Work task ▸
Copy exactly the lines of the data below that run from the line holding "𝕜] [CompleteSpace 𝕜]" through the line holding "simp_rw [norm_neg, norm_pow, pow_succ]", both ends included.

"""

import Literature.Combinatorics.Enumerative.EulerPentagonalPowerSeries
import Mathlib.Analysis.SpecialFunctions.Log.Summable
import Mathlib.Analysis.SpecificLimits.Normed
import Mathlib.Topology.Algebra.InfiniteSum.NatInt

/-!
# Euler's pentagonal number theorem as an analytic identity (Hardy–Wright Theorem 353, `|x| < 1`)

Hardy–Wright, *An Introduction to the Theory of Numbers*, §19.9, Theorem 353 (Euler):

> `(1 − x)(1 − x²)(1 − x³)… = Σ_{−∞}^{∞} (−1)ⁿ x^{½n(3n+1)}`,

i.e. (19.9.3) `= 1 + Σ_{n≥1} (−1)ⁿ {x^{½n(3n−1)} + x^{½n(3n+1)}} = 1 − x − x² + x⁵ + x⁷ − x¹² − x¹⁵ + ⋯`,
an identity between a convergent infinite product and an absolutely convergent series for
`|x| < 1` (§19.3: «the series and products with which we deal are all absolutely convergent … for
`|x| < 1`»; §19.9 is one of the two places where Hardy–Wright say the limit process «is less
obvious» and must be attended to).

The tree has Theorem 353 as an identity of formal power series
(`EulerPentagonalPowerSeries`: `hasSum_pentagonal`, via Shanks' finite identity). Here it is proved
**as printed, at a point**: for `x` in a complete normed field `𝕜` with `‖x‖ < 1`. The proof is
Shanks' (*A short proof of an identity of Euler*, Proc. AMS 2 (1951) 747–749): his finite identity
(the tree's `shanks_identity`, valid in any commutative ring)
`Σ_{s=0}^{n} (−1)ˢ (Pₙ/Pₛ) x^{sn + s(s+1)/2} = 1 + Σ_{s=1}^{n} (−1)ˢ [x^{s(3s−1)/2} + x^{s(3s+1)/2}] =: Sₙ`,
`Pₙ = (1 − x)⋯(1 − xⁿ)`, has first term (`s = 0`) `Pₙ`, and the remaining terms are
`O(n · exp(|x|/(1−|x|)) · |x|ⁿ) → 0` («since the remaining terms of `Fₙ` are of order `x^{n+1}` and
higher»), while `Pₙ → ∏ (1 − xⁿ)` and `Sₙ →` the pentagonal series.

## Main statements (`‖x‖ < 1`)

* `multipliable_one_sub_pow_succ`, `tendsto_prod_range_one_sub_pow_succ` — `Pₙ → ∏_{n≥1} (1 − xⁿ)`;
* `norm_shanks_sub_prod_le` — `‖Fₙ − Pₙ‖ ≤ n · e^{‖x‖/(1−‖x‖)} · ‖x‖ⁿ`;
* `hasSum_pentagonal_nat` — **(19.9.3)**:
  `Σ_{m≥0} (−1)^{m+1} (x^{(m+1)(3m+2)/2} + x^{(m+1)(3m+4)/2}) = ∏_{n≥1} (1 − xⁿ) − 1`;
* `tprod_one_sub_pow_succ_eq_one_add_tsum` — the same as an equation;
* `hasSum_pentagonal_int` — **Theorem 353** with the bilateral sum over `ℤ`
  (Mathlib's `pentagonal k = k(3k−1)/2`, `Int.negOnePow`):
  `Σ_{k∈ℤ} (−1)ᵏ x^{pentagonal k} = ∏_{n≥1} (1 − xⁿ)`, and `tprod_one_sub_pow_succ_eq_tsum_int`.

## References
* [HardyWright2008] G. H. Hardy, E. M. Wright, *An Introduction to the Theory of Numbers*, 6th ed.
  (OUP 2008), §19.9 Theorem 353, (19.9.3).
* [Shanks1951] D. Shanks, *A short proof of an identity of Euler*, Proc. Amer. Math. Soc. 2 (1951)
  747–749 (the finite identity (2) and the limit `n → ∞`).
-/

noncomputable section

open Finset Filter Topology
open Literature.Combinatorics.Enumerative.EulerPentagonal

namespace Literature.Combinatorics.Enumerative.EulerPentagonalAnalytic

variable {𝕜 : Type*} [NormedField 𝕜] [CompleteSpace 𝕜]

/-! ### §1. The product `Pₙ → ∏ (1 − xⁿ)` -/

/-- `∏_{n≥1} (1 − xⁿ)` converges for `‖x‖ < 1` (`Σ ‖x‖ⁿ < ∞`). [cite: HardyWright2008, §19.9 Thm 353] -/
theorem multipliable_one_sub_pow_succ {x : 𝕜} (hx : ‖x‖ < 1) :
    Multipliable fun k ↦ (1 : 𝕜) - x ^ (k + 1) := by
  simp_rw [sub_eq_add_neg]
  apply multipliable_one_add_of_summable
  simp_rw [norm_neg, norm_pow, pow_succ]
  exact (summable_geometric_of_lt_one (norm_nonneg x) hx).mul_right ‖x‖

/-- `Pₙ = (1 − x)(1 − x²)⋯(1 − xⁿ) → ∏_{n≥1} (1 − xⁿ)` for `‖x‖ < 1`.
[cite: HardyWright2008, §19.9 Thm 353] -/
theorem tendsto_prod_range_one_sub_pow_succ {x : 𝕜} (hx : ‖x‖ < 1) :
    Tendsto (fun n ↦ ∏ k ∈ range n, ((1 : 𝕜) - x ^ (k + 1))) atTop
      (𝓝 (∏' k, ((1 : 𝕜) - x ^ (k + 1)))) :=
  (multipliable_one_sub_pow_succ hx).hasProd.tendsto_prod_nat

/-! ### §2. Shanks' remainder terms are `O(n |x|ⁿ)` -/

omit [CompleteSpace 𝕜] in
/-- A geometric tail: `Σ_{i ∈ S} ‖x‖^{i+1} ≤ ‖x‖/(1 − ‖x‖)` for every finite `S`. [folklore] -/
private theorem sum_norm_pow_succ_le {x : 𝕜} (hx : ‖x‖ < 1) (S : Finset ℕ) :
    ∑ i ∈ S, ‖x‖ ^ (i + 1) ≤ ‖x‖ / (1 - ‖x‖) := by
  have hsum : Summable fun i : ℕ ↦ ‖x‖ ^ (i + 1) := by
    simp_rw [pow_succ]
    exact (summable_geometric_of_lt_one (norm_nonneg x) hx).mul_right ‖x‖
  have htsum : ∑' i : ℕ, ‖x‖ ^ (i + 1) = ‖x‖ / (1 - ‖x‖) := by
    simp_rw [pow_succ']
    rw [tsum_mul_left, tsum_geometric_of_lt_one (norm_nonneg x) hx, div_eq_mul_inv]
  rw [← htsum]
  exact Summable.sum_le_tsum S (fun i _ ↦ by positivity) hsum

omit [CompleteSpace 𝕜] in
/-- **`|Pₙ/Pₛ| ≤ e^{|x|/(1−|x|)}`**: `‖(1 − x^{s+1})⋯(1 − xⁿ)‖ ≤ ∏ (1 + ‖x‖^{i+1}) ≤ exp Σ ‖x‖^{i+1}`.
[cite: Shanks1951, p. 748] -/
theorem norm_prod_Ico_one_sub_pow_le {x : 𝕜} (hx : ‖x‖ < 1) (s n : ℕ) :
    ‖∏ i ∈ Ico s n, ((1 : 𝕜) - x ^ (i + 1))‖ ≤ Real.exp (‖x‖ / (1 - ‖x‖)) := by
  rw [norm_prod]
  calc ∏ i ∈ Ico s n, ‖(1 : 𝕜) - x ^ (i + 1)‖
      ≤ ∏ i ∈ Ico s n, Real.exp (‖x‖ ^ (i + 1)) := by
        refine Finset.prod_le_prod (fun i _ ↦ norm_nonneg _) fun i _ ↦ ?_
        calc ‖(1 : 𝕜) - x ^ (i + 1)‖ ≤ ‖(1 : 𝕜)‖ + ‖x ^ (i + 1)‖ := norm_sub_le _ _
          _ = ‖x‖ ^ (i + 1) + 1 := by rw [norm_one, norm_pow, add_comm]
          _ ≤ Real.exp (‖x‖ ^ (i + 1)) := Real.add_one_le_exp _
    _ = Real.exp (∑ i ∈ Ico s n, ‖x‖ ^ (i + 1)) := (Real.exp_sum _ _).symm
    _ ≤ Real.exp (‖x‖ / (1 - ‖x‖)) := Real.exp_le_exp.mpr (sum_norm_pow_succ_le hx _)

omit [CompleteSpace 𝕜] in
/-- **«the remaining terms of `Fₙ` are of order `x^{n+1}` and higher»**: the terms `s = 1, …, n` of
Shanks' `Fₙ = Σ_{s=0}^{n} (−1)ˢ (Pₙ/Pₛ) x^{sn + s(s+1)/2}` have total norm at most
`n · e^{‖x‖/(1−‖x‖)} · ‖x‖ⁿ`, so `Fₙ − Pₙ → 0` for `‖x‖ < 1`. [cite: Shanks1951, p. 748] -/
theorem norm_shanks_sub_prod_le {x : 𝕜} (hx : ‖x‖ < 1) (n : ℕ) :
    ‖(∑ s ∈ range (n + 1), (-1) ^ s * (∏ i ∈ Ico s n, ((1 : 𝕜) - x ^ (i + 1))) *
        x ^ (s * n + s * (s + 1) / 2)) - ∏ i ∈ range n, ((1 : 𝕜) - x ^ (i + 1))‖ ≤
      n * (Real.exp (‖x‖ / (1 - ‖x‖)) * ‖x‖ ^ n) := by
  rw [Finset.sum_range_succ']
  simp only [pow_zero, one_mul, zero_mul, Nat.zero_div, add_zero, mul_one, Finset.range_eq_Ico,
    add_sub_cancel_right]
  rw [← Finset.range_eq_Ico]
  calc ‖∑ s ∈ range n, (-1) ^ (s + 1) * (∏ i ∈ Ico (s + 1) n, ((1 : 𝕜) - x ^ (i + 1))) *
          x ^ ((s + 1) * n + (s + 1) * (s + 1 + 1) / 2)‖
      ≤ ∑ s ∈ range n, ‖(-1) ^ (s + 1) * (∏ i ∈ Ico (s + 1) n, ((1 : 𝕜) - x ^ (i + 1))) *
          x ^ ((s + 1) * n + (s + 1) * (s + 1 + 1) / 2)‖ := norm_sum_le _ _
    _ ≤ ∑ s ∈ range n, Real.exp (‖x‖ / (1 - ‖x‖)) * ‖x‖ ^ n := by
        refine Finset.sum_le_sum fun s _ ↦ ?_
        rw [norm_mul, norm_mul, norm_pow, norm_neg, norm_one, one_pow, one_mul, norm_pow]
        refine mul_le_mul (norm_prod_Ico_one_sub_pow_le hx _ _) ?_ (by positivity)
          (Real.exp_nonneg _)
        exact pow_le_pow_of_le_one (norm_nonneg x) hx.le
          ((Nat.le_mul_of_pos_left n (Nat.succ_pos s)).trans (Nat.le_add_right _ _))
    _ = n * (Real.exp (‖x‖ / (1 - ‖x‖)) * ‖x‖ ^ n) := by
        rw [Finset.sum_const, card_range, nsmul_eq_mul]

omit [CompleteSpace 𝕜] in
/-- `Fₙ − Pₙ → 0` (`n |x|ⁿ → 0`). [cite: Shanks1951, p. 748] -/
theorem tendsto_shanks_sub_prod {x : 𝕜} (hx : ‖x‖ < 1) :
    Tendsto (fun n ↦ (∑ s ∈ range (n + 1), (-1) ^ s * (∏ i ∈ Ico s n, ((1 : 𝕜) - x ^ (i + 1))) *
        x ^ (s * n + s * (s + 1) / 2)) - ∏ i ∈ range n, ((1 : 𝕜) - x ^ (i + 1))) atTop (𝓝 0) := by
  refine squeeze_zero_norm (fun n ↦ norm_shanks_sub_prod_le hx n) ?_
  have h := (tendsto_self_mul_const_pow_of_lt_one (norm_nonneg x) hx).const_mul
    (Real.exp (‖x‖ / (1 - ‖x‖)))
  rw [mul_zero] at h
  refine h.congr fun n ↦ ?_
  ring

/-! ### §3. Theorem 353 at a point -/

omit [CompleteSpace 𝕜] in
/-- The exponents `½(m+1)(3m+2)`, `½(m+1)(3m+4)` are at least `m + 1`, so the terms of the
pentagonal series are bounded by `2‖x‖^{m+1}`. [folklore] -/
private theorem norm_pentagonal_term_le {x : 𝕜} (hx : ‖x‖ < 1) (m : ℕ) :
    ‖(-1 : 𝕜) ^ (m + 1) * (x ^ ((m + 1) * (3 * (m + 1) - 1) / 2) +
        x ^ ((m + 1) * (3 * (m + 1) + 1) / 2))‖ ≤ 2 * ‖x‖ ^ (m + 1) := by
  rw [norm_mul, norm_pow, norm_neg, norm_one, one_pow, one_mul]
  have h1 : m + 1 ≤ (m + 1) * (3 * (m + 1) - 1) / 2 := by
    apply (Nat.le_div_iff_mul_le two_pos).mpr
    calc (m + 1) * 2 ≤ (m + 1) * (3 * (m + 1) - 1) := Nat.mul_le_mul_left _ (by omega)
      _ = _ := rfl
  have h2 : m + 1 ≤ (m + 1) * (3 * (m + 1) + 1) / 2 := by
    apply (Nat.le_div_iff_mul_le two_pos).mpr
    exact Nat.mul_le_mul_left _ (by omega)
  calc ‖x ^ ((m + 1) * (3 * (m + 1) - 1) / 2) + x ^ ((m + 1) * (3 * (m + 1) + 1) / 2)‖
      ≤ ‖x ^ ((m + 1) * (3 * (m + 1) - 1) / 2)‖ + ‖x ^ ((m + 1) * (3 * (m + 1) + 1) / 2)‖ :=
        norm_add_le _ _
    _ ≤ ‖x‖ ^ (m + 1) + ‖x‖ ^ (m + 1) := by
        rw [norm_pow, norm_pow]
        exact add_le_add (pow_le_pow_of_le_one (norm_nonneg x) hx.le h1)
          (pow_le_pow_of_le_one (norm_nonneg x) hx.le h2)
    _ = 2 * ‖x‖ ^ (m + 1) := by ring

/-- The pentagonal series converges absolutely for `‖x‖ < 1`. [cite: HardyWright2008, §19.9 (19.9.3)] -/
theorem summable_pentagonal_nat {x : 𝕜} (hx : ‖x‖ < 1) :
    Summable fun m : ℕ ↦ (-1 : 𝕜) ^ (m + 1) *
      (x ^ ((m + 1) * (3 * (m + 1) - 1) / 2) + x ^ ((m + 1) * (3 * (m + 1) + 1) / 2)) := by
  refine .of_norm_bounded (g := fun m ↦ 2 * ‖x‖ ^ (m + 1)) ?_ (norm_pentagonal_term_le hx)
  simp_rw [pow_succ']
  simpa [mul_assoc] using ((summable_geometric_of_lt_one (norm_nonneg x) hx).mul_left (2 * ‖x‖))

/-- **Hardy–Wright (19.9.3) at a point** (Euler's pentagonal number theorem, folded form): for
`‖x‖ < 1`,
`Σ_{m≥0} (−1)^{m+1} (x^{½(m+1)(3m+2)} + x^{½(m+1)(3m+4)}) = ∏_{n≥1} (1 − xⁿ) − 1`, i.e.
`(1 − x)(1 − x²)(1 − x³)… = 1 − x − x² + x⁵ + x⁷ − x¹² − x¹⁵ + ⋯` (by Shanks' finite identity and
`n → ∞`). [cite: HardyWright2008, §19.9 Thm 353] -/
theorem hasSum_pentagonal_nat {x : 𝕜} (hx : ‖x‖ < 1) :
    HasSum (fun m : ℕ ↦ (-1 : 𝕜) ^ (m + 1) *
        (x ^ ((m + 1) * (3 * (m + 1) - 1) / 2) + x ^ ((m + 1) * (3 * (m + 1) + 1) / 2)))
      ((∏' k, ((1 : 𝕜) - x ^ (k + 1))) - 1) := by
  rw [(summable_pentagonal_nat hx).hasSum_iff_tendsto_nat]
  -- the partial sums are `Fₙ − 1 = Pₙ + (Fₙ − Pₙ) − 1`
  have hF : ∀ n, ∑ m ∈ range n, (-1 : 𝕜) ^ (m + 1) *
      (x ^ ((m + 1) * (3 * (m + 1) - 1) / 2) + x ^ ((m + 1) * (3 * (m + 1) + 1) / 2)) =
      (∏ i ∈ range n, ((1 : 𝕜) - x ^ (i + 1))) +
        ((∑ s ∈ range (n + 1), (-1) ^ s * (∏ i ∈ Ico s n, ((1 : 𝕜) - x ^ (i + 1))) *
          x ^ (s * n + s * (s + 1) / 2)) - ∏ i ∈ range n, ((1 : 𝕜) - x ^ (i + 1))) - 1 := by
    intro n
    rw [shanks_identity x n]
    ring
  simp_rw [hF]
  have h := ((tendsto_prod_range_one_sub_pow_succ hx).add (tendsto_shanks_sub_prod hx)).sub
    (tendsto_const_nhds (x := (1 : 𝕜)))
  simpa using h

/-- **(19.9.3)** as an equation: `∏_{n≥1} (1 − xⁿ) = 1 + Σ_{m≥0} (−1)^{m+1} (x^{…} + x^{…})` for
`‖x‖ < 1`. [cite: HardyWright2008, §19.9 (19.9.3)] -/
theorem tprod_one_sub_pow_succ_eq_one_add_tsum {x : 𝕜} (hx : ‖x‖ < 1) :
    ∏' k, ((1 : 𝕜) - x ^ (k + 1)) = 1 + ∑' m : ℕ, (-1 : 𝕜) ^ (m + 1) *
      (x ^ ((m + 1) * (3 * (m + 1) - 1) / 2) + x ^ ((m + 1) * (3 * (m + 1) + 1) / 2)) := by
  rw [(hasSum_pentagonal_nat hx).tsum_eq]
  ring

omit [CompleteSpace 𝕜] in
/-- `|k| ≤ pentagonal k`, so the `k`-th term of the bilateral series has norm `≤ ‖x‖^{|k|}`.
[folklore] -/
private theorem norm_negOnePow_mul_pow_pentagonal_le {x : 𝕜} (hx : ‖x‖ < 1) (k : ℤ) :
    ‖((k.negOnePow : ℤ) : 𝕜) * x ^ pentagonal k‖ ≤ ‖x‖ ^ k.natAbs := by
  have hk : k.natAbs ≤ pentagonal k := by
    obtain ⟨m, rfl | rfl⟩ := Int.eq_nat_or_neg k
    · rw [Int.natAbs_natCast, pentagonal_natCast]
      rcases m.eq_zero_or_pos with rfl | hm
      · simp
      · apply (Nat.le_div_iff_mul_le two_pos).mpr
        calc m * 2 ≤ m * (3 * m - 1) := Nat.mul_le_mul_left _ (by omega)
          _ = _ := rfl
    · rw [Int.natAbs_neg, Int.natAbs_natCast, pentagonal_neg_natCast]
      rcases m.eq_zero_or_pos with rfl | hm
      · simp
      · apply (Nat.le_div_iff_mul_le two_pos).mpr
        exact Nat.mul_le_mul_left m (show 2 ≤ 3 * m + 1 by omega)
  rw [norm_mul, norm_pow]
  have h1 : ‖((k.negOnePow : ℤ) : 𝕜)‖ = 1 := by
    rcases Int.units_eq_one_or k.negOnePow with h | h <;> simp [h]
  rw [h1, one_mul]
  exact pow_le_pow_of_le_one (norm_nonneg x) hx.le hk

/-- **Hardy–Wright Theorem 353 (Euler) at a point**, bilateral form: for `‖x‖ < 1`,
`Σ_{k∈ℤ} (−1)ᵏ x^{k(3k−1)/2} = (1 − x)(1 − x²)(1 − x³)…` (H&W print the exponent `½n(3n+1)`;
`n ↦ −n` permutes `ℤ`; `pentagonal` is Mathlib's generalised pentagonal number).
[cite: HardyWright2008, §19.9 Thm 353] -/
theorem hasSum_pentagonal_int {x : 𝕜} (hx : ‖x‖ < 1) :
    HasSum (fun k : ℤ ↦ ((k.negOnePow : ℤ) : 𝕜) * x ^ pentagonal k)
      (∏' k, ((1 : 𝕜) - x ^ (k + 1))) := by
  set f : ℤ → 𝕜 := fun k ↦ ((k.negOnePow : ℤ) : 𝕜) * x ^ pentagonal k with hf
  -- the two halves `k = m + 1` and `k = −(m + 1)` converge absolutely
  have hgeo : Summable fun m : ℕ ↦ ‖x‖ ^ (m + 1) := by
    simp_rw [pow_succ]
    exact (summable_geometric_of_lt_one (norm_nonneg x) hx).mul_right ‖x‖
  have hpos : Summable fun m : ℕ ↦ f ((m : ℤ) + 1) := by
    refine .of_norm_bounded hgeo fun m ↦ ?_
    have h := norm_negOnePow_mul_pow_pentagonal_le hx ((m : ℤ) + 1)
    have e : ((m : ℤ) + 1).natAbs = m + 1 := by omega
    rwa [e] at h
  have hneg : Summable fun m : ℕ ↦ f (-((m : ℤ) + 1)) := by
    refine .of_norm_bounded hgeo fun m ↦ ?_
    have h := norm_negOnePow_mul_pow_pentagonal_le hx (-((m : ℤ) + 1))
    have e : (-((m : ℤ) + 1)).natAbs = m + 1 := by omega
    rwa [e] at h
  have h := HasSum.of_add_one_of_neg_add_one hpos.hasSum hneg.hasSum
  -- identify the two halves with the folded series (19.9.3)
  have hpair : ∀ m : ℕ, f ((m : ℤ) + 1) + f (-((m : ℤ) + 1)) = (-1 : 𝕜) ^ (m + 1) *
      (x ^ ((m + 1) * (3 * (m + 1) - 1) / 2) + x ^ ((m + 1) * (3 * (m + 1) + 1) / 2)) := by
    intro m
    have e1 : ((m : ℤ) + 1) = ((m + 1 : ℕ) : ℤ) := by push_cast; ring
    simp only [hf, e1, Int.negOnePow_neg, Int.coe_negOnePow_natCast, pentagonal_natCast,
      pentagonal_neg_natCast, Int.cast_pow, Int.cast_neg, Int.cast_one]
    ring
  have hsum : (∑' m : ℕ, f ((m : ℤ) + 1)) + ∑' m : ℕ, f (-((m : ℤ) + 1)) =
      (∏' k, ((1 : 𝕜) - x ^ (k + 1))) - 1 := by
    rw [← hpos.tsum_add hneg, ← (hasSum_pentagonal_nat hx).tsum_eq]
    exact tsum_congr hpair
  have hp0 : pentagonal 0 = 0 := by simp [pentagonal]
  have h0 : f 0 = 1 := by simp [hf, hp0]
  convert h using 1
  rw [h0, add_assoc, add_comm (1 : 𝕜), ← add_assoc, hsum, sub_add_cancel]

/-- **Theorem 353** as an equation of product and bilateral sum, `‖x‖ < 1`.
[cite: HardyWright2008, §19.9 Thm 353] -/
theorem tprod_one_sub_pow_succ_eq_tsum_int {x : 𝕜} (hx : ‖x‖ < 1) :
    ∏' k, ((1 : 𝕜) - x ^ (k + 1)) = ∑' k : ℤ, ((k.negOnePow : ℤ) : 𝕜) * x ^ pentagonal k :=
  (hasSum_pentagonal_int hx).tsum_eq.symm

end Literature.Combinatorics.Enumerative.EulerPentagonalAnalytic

"""

Your solution ▸
variable {𝕜 : Type*} [NormedField 𝕜] [CompleteSpace 𝕜]

/-! ### §1. The product `Pₙ → ∏ (1 − xⁿ)` -/

/-- `∏_{n≥1} (1 − xⁿ)` converges for `‖x‖ < 1` (`Σ ‖x‖ⁿ < ∞`). [cite: HardyWright2008, §19.9 Thm 353] -/
theorem multipliable_one_sub_pow_succ {x : 𝕜} (hx : ‖x‖ < 1) :
    Multipliable fun k ↦ (1 : 𝕜) - x ^ (k + 1) := by
  simp_rw [sub_eq_add_neg]
  apply multipliable_one_add_of_summable
  simp_rw [norm_neg, norm_pow, pow_succ]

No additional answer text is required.